Ebada, H., Ebrahim, A., Elbareedy, A., Salaheldin, M., Allam, A., Fouad, R., S Abdelmoaty, A. (2021). 'Novel Score for Prediction of Esophageal Varices in HCV- Related Chronic Liver Disease Patients ', Afro-Egyptian Journal of Infectious and Endemic Diseases, 11(4), pp. 343-353. doi: 10.21608/aeji.2021.83096.1156
Ebada, H., Ebrahim, A., Elbareedy, A., Salaheldin, M., Allam, A., Fouad, R., S Abdelmoaty, A. Novel Score for Prediction of Esophageal Varices in HCV- Related Chronic Liver Disease Patients . Afro-Egyptian Journal of Infectious and Endemic Diseases, 2021; 11(4): 343-353. doi: 10.21608/aeji.2021.83096.1156
Novel Score for Prediction of Esophageal Varices in HCV- Related Chronic Liver Disease Patients
1Department of Tropical Medicine, Ain Shams University, Cairo, Abbasia, Egypt.

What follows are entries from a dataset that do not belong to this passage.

import Literature.Probability.Percolation.SharpnessDCTProofs
import Literature.Probability.Percolation.QSMPolynomials
import HarnessLib

/-!
# The isolation surgery: closure argument and descent
(`stub_locModScheme` of line `locmod`, crux `CriticalCurveRegular`, stmt-CriticalPhenomena-16065 — part 2)

Two percolation-free ingredients of the local modification (idea `isolation-descent`):

* `notMem_siteToBoundary_of_closed` — **closure**: if a set of sites `M ∋ 0` missing `∂Λ_n` is
  closed under the open bonds of `ω` inside `Λ_n`, then `ω ∉ {0 ↔ ∂Λ_n}`;
* `isolation_notMem` — the closure set of the surgery: for `ω' ∉ {0 ↔ ∂Λ_n}`, window bonds `W`
  touching `Q`, a site `a ∈ Q` off `∂Λ_n`, and extra bonds each of which either has all its
  endpoints in `M := C' ∪ {a}` (`C'` = the `0`-cluster of `ω' ∖ W`) or none, the configuration
  `(ω' ∖ W) ∪ extras` is not in `{0 ↔ ∂Λ_n}`;
* `descent` — for ANY event `A` and finite sets `S ∉ A`, `S ∪ T ∈ A`: adding the elements of `T`
  one at a time, the step that enters `A` exhibits `f ∈ T` and `S ⊆ S'' ⊆ S ∪ T` with `f ∉ S''`,
  `insert f S'' ∈ A`, `S'' ∉ A` (so `f` is pivotal in `S''` when `A` is increasing).

References: Grimmett, *Percolation* (1999), §3.3 (3.12); Balister–Bollobás–Riordan,
arXiv:1402.0834, §2 Claim (cl1) ("delete points one-by-one … the last one deleted is pivotal").
-/

noncomputable section

open Set
open Literature.Probability.Percolation Literature.Probability.LatticeModels

namespace Summit.CriticalPhenomena.PercolationContinuityZ3.Cruxes.CriticalCurveRegular.Locmod

namespace Isolation

/-! ## Closure -/

/-- **Closure.** If `M` contains `0`, misses `∂Λ_n`, and is closed under the open bonds of `ω`
inside `Λ_n` (an open bond from a site of `M` to a site of `Λ_n` ends in `M`), then `0` is not
joined to `∂Λ_n` in `ω` inside `Λ_n`. -/
theorem notMem_siteToBoundary_of_closed {n : ℕ} {ω : Set (Sym2 (Site 3))} (M : Set (Site 3))
    (h0 : (0 : Site 3) ∈ M) (hM : ∀ y ∈ M, y ∉ innerBoundary (zdGraph 3) (box 3 n))
    (hcl : ∀ y y' : Site 3, y ∈ M → y' ∈ box 3 n → s(y, y') ∈ ω → y ≠ y' → y' ∈ M) :
    ω ∉ siteToBoundary 3 n := by
  intro h
  rw [DCT16.mem_siteToBoundary_iff] at h
  obtain ⟨z, hz, hpath⟩ := h
  have hzM : z ∈ M := by
    refine DCT16.pathIn_induction (fun w => w ∈ M) hpath h0 fun a b _ hb ha hab => ?_
    rw [openGraph_adj] at hab
    exact hcl a b ha hb hab.1 hab.2
  exact hM z hzM hz

/-- **The closure set of the isolation surgery.** Let `ω' ⊆ E(ℤ³)` with `ω' ∉ {0 ↔ ∂Λ_n}`, `Q` a
window with bonds `W = edgesTouching (zdGraph 3) Q`, `a ∈ Q` a site off `∂Λ_n` such that every
site of the `0`-cluster `C'` of `ω' ∖ W` (inside `Λ_n`) lying in `Q` equals `a`, and `X` a set of
extra bonds each of which has either all or none of its endpoints in `M = C' ∪ {a}`. Then
`(ω' ∖ W) ∪ X ∉ {0 ↔ ∂Λ_n}`. -/
theorem isolation_notMem {n : ℕ} {ω' : Set (Sym2 (Site 3))} (hω : ω' ⊆ (zdGraph 3).edgeSet)
    (hout : ω' ∉ siteToBoundary 3 n) (Q : Finset (Site 3)) {a : Site 3} (haQ : a ∈ Q)
    (ha : a ∉ innerBoundary (zdGraph 3) (box 3 n))
    (hCQ : ∀ y, PathIn (openGraph (ω' \ ↑(edgesTouching (zdGraph 3) Q))) ↑(box 3 n) 0 y →
      y ∈ Q → y = a)
    (X : Set (Sym2 (Site 3)))
    (hXM : ∀ g ∈ X, (∀ y ∈ g, PathIn (openGraph (ω' \ ↑(edgesTouching (zdGraph 3) Q))) ↑(box 3 n) 0 y
        ∨ y = a) ∨ (∀ y ∈ g, ¬ (PathIn (openGraph (ω' \ ↑(edgesTouching (zdGraph 3) Q))) ↑(box 3 n) 0 y
        ∨ y = a))) :
    (ω' \ ↑(edgesTouching (zdGraph 3) Q)) ∪ X ∉ siteToBoundary 3 n := by
  set W : Set (Sym2 (Site 3)) := ↑(edgesTouching (zdGraph 3) Q) with hW
  set M : Set (Site 3) := {y | PathIn (openGraph (ω' \ W)) ↑(box 3 n) 0 y ∨ y = a} with hMdef
  by_cases h0Λ : (0 : Site 3) ∈ box 3 n
  swap
  · -- degenerate: `0 ∉ Λ_n` (never happens for boxes, but then there is no path at all)
    intro h
    rw [DCT16.mem_siteToBoundary_iff] at h
    obtain ⟨z, -, hpath⟩ := h
    exact h0Λ hpath.left_mem
  refine notMem_siteToBoundary_of_closed M (Or.inl (PathIn.refl (Finset.mem_coe.2 h0Λ))) ?_ ?_
  · -- `M` misses the boundary: `C' ⊆ C` misses it since `ω' ∉ A`, and `a` is off it
    rintro y (hy | rfl) hyb
    · refine hout (DCT16.mem_siteToBoundary_iff.2 ⟨y, hyb, hy.mono_graph fun u v huv => ?_⟩)
      rw [openGraph_adj] at huv ⊢
      exact ⟨huv.1.1, huv.2⟩
    · exact ha hyb
  · -- closure under the open bonds of `(ω' ∖ W) ∪ X`
    intro y y' hy hy' hg hne
    rcases hg with ⟨hgω, hgW⟩ | hgX
    · -- a bond of `ω' ∖ W`: it does not touch `Q`, so `y ≠ a`… unless `y ∉ Q`; in all cases
      -- `y ∈ C'` (if `y = a ∈ Q` the bond would touch `Q`), and then `y' ∈ C'`
      have hyC : PathIn (openGraph (ω' \ W)) ↑(box 3 n) 0 y := by
        rcases hy with hy | rfl
        · exact hy
        · exact absurd (mem_edgesTouching_iff.2 ⟨hω hgω, y, haQ, Sym2.mem_mk_left _ _⟩) hgW
      exact Or.inl (hyC.tail ((openGraph_adj _ y y').2 ⟨⟨hgω, hgW⟩, hne⟩) hy')
    · rcases hXM _ hgX with hall | hnone
      · exact hall y' (Sym2.mem_mk_right y y')
      · exact absurd hy (hnone y (Sym2.mem_mk_left y y'))

/-! ## Descent -/

/-- **Descent.** For any event `A` on subsets of `ι` and finite `S, T` with `↑S ∉ A` and
`↑(S ∪ T) ∈ A`, some `f ∈ T` and `S''` with `S ⊆ S'' ⊆ S ∪ T`, `f ∉ S''` satisfy
`insert f ↑S'' ∈ A` and `↑S'' ∉ A`. -/
theorem descent {ι : Type*} [DecidableEq ι] (A : Set (Set ι)) (T : Finset ι) :
    ∀ S : Finset ι, (↑S : Set ι) ∉ A → (↑(S ∪ T) : Set ι) ∈ A →
      ∃ S'' : Finset ι, ∃ f ∈ T, S ⊆ S'' ∧ S'' ⊆ S ∪ T ∧ f ∉ S'' ∧
        insert f (↑S'' : Set ι) ∈ A ∧ (↑S'' : Set ι) ∉ A := by
  induction T using Finset.induction_on with
  | empty =>
    intro S h0 h1
    rw [Finset.union_empty] at h1
    exact absurd h1 h0
  | @insert g T hg ih =>
    intro S h0 h1
    by_cases hgS : g ∈ S
    · -- `g` already present: nothing changes at this step
      have heq : S ∪ insert g T = S ∪ T := by
        rw [Finset.union_insert, Finset.insert_eq_of_mem (Finset.mem_union_left T hgS)]
      rw [heq] at h1
      obtain ⟨S'', f, hf, h2, h3, h4, h5, h6⟩ := ih S h0 h1
      exact ⟨S'', f, Finset.mem_insert_of_mem hf, h2,
        h3.trans (Finset.union_subset_union le_rfl (Finset.subset_insert g T)), h4, h5, h6⟩
    · by_cases hA : (↑(insert g S) : Set ι) ∈ A
      · -- the step `S ↦ insert g S` enters `A`: `g` is the pivotal element
        refine ⟨S, g, Finset.mem_insert_self g T, le_rfl, Finset.subset_union_left, hgS, ?_, h0⟩
        rwa [Finset.coe_insert] at hA
      · -- otherwise continue from `insert g S`
        have h1' : (↑(insert g S ∪ T) : Set ι) ∈ A := by
          rwa [Finset.insert_union, ← Finset.union_insert]
        obtain ⟨S'', f, hf, h2, h3, h4, h5, h6⟩ := ih (insert g S) hA h1'
        refine ⟨S'', f, Finset.mem_insert_of_mem hf, (Finset.subset_insert g S).trans h2, ?_, h4,
          h5, h6⟩
        rw [Finset.insert_union, ← Finset.union_insert] at h3
        exact h3

/-- **Descent to a pivotal coordinate of an increasing event.** -/
theorem descent_isPivotal {ι : Type*} [DecidableEq ι] {A : Set (Set ι)} (hA : IsUpperSet A)
    {S T : Finset ι} (h0 : (↑S : Set ι) ∉ A) (h1 : (↑(S ∪ T) : Set ι) ∈ A) :
    ∃ S'' : Finset ι, ∃ f ∈ T, S ⊆ S'' ∧ S'' ⊆ S ∪ T ∧ IsPivotal A f (↑S'' : Set ι) := by
  obtain ⟨S'', f, hf, h2, h3, h4, h5, h6⟩ := descent A T S h0 h1
  refine ⟨S'', f, hf, h2, h3, ?_⟩
  rw [ProdWeight.isPivotal_iff_of_upper hA]
  refine ⟨h5, ?_⟩
  rwa [Set.sdiff_singleton_eq_self (by simpa using h4)]

end Isolation

/-! ## Registered export -/

/-- **Closure (registered helper signature of this file; = `Isolation.notMem_siteToBoundary_of_closed`
with explicit binders).** -/
theorem locMod_isolation_main :
    ∀ (n : ℕ) (ω : Set (Sym2 (Site 3))) (M : Set (Site 3)),
      (0 : Site 3) ∈ M → (∀ y ∈ M, y ∉ innerBoundary (zdGraph 3) (box 3 n)) →
      (∀ y y' : Site 3, y ∈ M → y' ∈ box 3 n → s(y, y') ∈ ω → y ≠ y' → y' ∈ M) →
      ω ∉ siteToBoundary 3 n :=
  fun _ _ M h0 hM hcl => Isolation.notMem_siteToBoundary_of_closed M h0 hM hcl

end Summit.CriticalPhenomena.PercolationContinuityZ3.Cruxes.CriticalCurveRegular.Locmod

end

2Department of Internal Medicine, Ain Shams University, Cairo, Abbasia, Egypt.
Abstract
Background and study aim: The most accurate procedure for detecting esophageal varices (EV) is esophagogastroduodenoscopy (EGD). It is, however, a time-consuming and intrusive treatment. As a result, a variety of noninvasive, easy, and inexpensive alternative screening methods for varices have been investigated. The PAPAS index (Platelet/Age/ Phosphatase/AFP/AST) was investigated for its utility in predicting the occurrence of EV in HCV-related cirrhotic patients. Patients and Method: A One hundred cirrhotic patients were studied in a cross-sectional study at Ain Shams University's Tropical Medicine Department. Upper gastrointestinal endoscopy was used to examine for the presence and severity of gastroesophageal varices in all individuals. The PAPAS Index, as well as other known predictive scores, were calculated. Results: Patients with EV had a higher PAPAS index with a significant value. The PAPAS index had a greater prediction ability than other existing scores for detecting EV and large EV (APRI, FIB-4, and Lok Score). With 86% sensitivity, 93.33% specificity, 95.2 % PPV, 73.7% NPV in detecting EVs and 94.87 % sensitivity, 86.43% specificity, 71.2% PPV, 86.7 % NPV in detecting Large EVs, the PAPAS index at cutoffs greater than 0.3 and 0.3056 was useful for diagnosing EVs and large EVs, respectively. Conclusion: The PAPAS index is a new score for predicting esophageal varices in HCV-related cirrhotic patients that could help enhance the quality of non-invasive EV and large EV screening and reduce the need for endoscopic procedures.
Highlights
What is already known?
• Portal hypertension accompanies the presence of liver cirrhosis
• Esophageal varices (EV) is one of its serious complications
• Endoscopy is the most accurate way to check for EV
What is new in this study?
• Considerable interest in developing models to predict the presence of EV
• PAPAS index is a novel score for prediction of esophageal varices in HCV- related cirrhotic patients
What are the future clinical and research implications of the study findings?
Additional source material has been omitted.